First, sorry about the delay in responding, but the different time zones
make it hard to keep up. Secondly, I an certainly no guru on the subject,
but can only offer you a few things to think about as you approach this
board, and hopefully if someone out there knows better than I, they will
step in and offer better advice.

I have read both of your responses, and will try to combine all of my
responses here.

Ok, to start, why don't you see below,''


----- Original Message -----
From: "Juha Pajunen" <[EMAIL PROTECTED]>
To: "Protel EDA Forum" <[EMAIL PROTECTED]>
Sent: Monday, September 30, 2002 2:52 AM
Subject: Re: [PEDA] 1020-pin BGA out-routing question (some add)

> Hi,
> I changed the footprint, 40mil pitch with 20mil pads.
> VIAs between SMD pad are 16mil pad and 8mil hole, we
> want use this because there will be more room for
> routing and SOLDERMASK is bigger between SMD pad
> and VIA (I have 4mil opening for SMD pads and VIAs
> are tentd or 0mil opening; which one is better).
> Traces are 4mil and gap is also 4mil,
> need to route two trace between SMD pads,
> do not want make over 10 layer board...

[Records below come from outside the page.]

import Literature.NumberTheory.LFunctions.FeketePolyaKernelCertificatesBlockWrappers
import HarnessLib

/-!
# No real zero for real primitive characters of conductor `28988 ≤ q ≤ 29106`: the Fekete–Pólya rows, in the kernel

Topic `Literature/NumberTheory/LFunctions`; namespace `Literature.NumberTheory.LFunctions`. THEOREMS only (no
definition, no named fact, no `sorry`; standard axioms): one PUBLIC theorem **`noRealZero{Odd,Even}_fp_<q>`** per
fundamental discriminant `D`, `|D| = q ∈ [28988, 29106]`, that admits a Fekete–Pólya witness (here: along an induced modulus `q·w` with `40 < w ≤ 100` or `q·w > 4·10⁵`, found by the extended scan of the rows the base scan `w ≤ 40, q·w ≤ 4·10⁵` had left to the companion lane) — for every primitive
quadratic `χ` mod `q` of the parity of `D` and every `σ ∈ (0, 1)`, `L(σ, χ) ≠ 0` (statement shape of the
`interval_cases` bullets of the `NoRealZero{Odd,Even}…` range files, so a range assembly cites them by name).
Cell `parity-realchar`, kernel floor of the wide column (TARGET §2 row 19), Fekete–Pólya lane (seat prover-2).

Method (engine v4): `FeketePolyaKernelCertificatesBlock{,Wrappers}.lean` — the iterated partial sums of order
`K` of the induced character `χ↑(q·w)` are non-negative over one period, decided in the kernel BLOCKWISE on packed
base-`2^b` digits (`blockCert b B K (q·w) (tabs… b ps q w)`: sign tables of the character from the
quadratic-residue bitsets of the prime factors of the conductor — the factor list is part of each certificate,
primality by `norm_num` — prefix sums by one big-integer multiplication per order and block, sign test by one
AND), hence `ℜL(σ, χ↑(q·w)) > 0` (Fekete–Pólya 1912 / MV §11.2.1 Exercise 7) and `L(σ, χ) ≠ 0` (positive Euler
factors, Exercise 8).  Witnesses `(w, K)` = the cheapest in the exact integer scan of this seat
(`HOME/parity-realchar-prover-2/fp-witnesses-*.tsv`; no kit); the digit width `b` is two bits above the size of
the running-sum bound recorded by the scan.  1 characters in this file (est. 58 kernel-s).
Only the rows of this range RESCUED by the extended scan appear in this file (the base-scan rows are in the
`NoRealZeroFeketePolyaX…` files; the rest stays with the truncation certificates of the companion lane).

## References

* H. L. Montgomery, R. C. Vaughan, *Multiplicative Number Theory I*, CUP 2007, §9.3 Thm 9.13, §11.2.1
  Exercises 7–8. [MontgomeryVaughan2007]
* M. Fekete, G. Pólya, *Über ein Problem von Laguerre*, Rend. Circ. Mat. Palermo 34 (1912) 89–120. [FeketePolya1912]
-/

namespace Literature.NumberTheory.LFunctions

open FeketePolyaKernel

set_option maxHeartbeats 400000 in
/-- `D = 28988`: the even character `χ₋₄·(·/7247)` of conductor `28988` (`7247`: prime) — Fekete–Pólya witness of order `7` along the induced modulus `28988·51 = 1478388`, block certificate (digits of `121` bits, splitting depth `13`); est. `58.4` kernel-s. [cite: MontgomeryVaughan2007, §11.2.1 Exercises 7 (g), 8] -/
theorem noRealZeroEven_fp_28988 :
    ∀ χ : DirichletCharacter ℂ 28988, χ.IsQuadratic → χ.IsPrimitive → χ.Even →
      ∀ σ : ℝ, 0 < σ → σ < 1 → χ.LFunction σ ≠ 0 :=
  good_even_of_four_blk [7247] (by norm_num) (by decide) (by decide) 51 7 121 13 (by decide) (by decide) (by decide)
    (Or.inr (by decide +kernel))

end Literature.NumberTheory.LFunctions
/-!
# Route `CMKolyvaginAtInertTwo`, crux `CMKolyvaginExactAtInertTwo` (stmt-BirchSwinnertonDyer-24277) —
# GENUS TRIVIALITY, FILE 3: A `W`-SIDE DEEP KOLYVAGIN CLASS DESCENDS TO AN HONEST `ℚ`-SELMER CLASS

Seat `bsd-line-cmk2-p1` g20 (cell `bsd-print-cf2`), `--supports stmt-BirchSwinnertonDyer-24277` (helper;
closes nothing).  THEOREMS ONLY (no definition, no named fact, no `sorry`).  BSD is NOT proved by this.

On the frame of 24277 (`W/ℚ` globally minimal, `Δ_W < 0`, `ρ̄_{E,2}` onto; `K` imaginary quadratic, `d_K`
odd `≠ −3`, Heegner; `(Dt, β, ι)`), for a square-free `n` of Zhang–Kolyvagin primes at `2` of index
`≥ M + 1` (ONE LEVEL DEEPER than the class) and a datum `d` at `n` of Kolyvagin sign `+1` whose class
`c_M(n)` is Selmer at the finite places of `K`, there is `κ ∈ H¹(ℚ, E[2^M])` Selmer at every place of
`ℚ` with `res_K κ = c_M(n)` (`exists_selmer_resTorsion_eq_kolyvaginClass_two_of_sign_one`).  §1 the
dictionary `θ = RatClosure.pointsEquiv` and (desc-fin) off `d_K`; §2 the `Γ_ℚ`-side admissible pair
`(θ⁻¹E(K[n]), θ⁻¹P(n))`; §3 Gross 5.4 (1) at `2` with sign `+1` for every lift, McCallum's class over
`Γ_ℚ`, `res_K` by `map_cls`, Selmer at `q ∣ d_K` by the genus triviality criterion (files 1–2).
Consumer: the `W`-rungs of gk2's twin ladder with `x_i ∈ Ш(W/ℚ)` proper (`β₊ = 0` in the defect-rank
frame) — the lower half of 24277 for composite `d_K` (memo `Cruxes/CMExactDescentAtTwo/MEMO-genus-triviality.md`).

References: [GrossLMS1991] Prop. 3.6, §4 (4.2)–(4.6), Lemma 4.3, Prop. 5.3, 5.4, 6.2 (1); [McCallumLMS1991]
§4 (4)–(6), Lemma 4.1, 4.3; [Cox2013] Lemma 9.3; [MilneADT2006] I.3.8, I.§6.
-/

set_option autoImplicit false
-- the Theorems namespace of this sub repeats the summit name by design (D-0017 nested layout)
set_option linter.dupNamespace false
/-- **`FidelityGapTwoSix` from the four stubs**, with `ε := min (1/640) (φ₀²/640)` for the certified `φ₀`:
a rank-`≤ 6` tensor `S` violating the gap has an annihilating `10`-frame `Y` with both multiplication ranks
`≤ 34` (stub A); each row is `8ε`-defective against the slices of `T` (stub C1), total defect
`θ = 80ε ≤ 1/8`; stub C2 moves it to an annihilating frame `Y'` of `T` carrying `6`-planes `V₁, V₂` of
`320ε`-small vectors for the two maps; the certificate at `Y'` finds `v ≠ 0` in the relevant plane with
`φ₀²‖v‖² ≤ ‖M v‖² ≤ 320ε‖v‖² ≤ φ₀²‖v‖²/2`, absurd. -/
theorem FidelityGapTwoSix_of : FidelityGapTwoSix := by
  obtain ⟨φ₀, hφ₀, hcert⟩ := stub_frameGapCertificate
  refine ⟨min (1 / 640) (φ₀ ^ 2 / 640), lt_min (by norm_num) (by positivity), fun S hS => ?_⟩
  set ε : ℝ := min (1 / 640) (φ₀ ^ 2 / 640) with hε_def
  have hε1 : ε ≤ 1 / 640 := min_le_left _ _
  have hε2 : ε ≤ φ₀ ^ 2 / 640 := min_le_right _ _
  by_contra hlt
  rw [not_le] at hlt
  -- stub A: an annihilating 10-frame of `S` passing both rank tests
  obtain ⟨Y, hY, h210, h120⟩ := stub_annFrame_of_rank_le_six S hS
  obtain ⟨hYnorm, hYorth, hYann⟩ := hY
  -- stub C1, row by row: total defect `≤ 80 ε`
  have hrow : ∀ r : Fin 10,
      ∑ c, ‖∑ a, ∑ b, Y r (a, b) * matMulTensor ℂ 2 2 2 c a b‖ ^ 2 ≤ 8 * ε := by
    intro r
    have h := stub_annihilator_defect ε S hlt (Y r) (hYann r)
    rw [hYnorm r, mul_one] at h
    exact h
  have hdef : ∑ r, ∑ c, ‖∑ a, ∑ b, Y r (a, b) * matMulTensor ℂ 2 2 2 c a b‖ ^ 2 ≤ 80 * ε := by
    calc ∑ r, ∑ c, ‖∑ a, ∑ b, Y r (a, b) * matMulTensor ℂ 2 2 2 c a b‖ ^ 2
        ≤ ∑ r : Fin 10, 8 * ε := Finset.sum_le_sum fun r _ => hrow r
      _ = 80 * ε := by
          rw [Finset.sum_const, Finset.card_univ, Fintype.card_fin]
          simp only [nsmul_eq_mul, Nat.cast_ofNat]
          ring
  have hθ : 80 * ε ≤ 1 / 8 := by linarith
  -- stub C2: an annihilating frame of `T` with small vectors on 6-planes
  obtain ⟨Y', hY', ⟨V₁, hV₁, hM₁⟩, ⟨V₂, hV₂, hM₂⟩⟩ :=
    stub_kernel_transfer (80 * ε) Y hYnorm hYorth hdef hθ h210 h120
  -- the certificate at `Y'`
  have hφsq : 0 < φ₀ ^ 2 := pow_pos hφ₀ 2
  rcases hcert Y' hY' with h | h
  · obtain ⟨v, hv, hv0, hle⟩ := h V₁ hV₁
    have hpos : 0 < ∑ x, ‖v x‖ ^ 2 := sum_norm_sq_pos hv0
    have h1 : φ₀ ^ 2 * ∑ x, ‖v x‖ ^ 2 ≤ 4 * (80 * ε) * ∑ x, ‖v x‖ ^ 2 := hle.trans (hM₁ v hv)
    have h2 : ε * ∑ x, ‖v x‖ ^ 2 ≤ φ₀ ^ 2 / 640 * ∑ x, ‖v x‖ ^ 2 :=
      mul_le_mul_of_nonneg_right hε2 hpos.le
    have h3 : 0 < φ₀ ^ 2 * ∑ x, ‖v x‖ ^ 2 := mul_pos hφsq hpos
    nlinarith
  · obtain ⟨v, hv, hv0, hle⟩ := h V₂ hV₂
    have hpos : 0 < ∑ x, ‖v x‖ ^ 2 := sum_norm_sq_pos hv0
    have h1 : φ₀ ^ 2 * ∑ x, ‖v x‖ ^ 2 ≤ 4 * (80 * ε) * ∑ x, ‖v x‖ ^ 2 := hle.trans (hM₂ v hv)
    have h2 : ε * ∑ x, ‖v x‖ ^ 2 ≤ φ₀ ^ 2 / 640 * ∑ x, ‖v x‖ ^ 2 :=
      mul_le_mul_of_nonneg_right hε2 hpos.le
    have h3 : 0 < φ₀ ^ 2 * ∑ x, ‖v x‖ ^ 2 := mul_pos hφsq hpos
    nlinarith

Do not change your spacing to .040" unless that is the actual spacing of
your device. I only offered that because it was used in a presentation that
I attended on the subject, but if I actually understand correctly, your BGA
is 1.00mm spacing (actually .03937" and not .04000"), and the cumulative
error would definitely cause a problem on a pattern this large. Stick with
what the databook calls for on the "pitch", and adjust everything else to
match that.

If you are using an 8 mil hole in a 16 mil pad, that requires a 8 mil
overall feature registration (.004" true position), which is pretty tight
for an 8 by 5 inch board, and that would allow zero for annular ring, which
is acceptable (for certain manufacturing specs), but forces you to use
teardrops on all of your vias. I would think that you would be much better
off tightening up your solder mask, and it's registration, and using the
extra "slop" (as it were) in the rest of the design. Even if you stuck with
the 8 mil hole, and kicked your pad up to 18 mils, but kept the same feature
registration, you could at least avoid breakouts. Anyway, something to think
about. Remember that Protel does allow you to remove "unused internal" pads
when you generate gerbers, but I would not want to depend on this for any
clearances (I would prefer to make a "special via" for the specific occasion
and location in which I "juggled the pad stack" (s it were), if I had a
"tight spot" or two and needed a little extra space. I will try and locate
the number of the IPC Spec that discusses "breakout" in this specific

Also remember that when you consider overall feature registration and
breakout, you also have to consider the effect on "plane clearance", and
remember that hole size is usually based on "final" hole size, after
plating, while the plane clearance itself has to take into account the max
drill size (including any etchback (if present)).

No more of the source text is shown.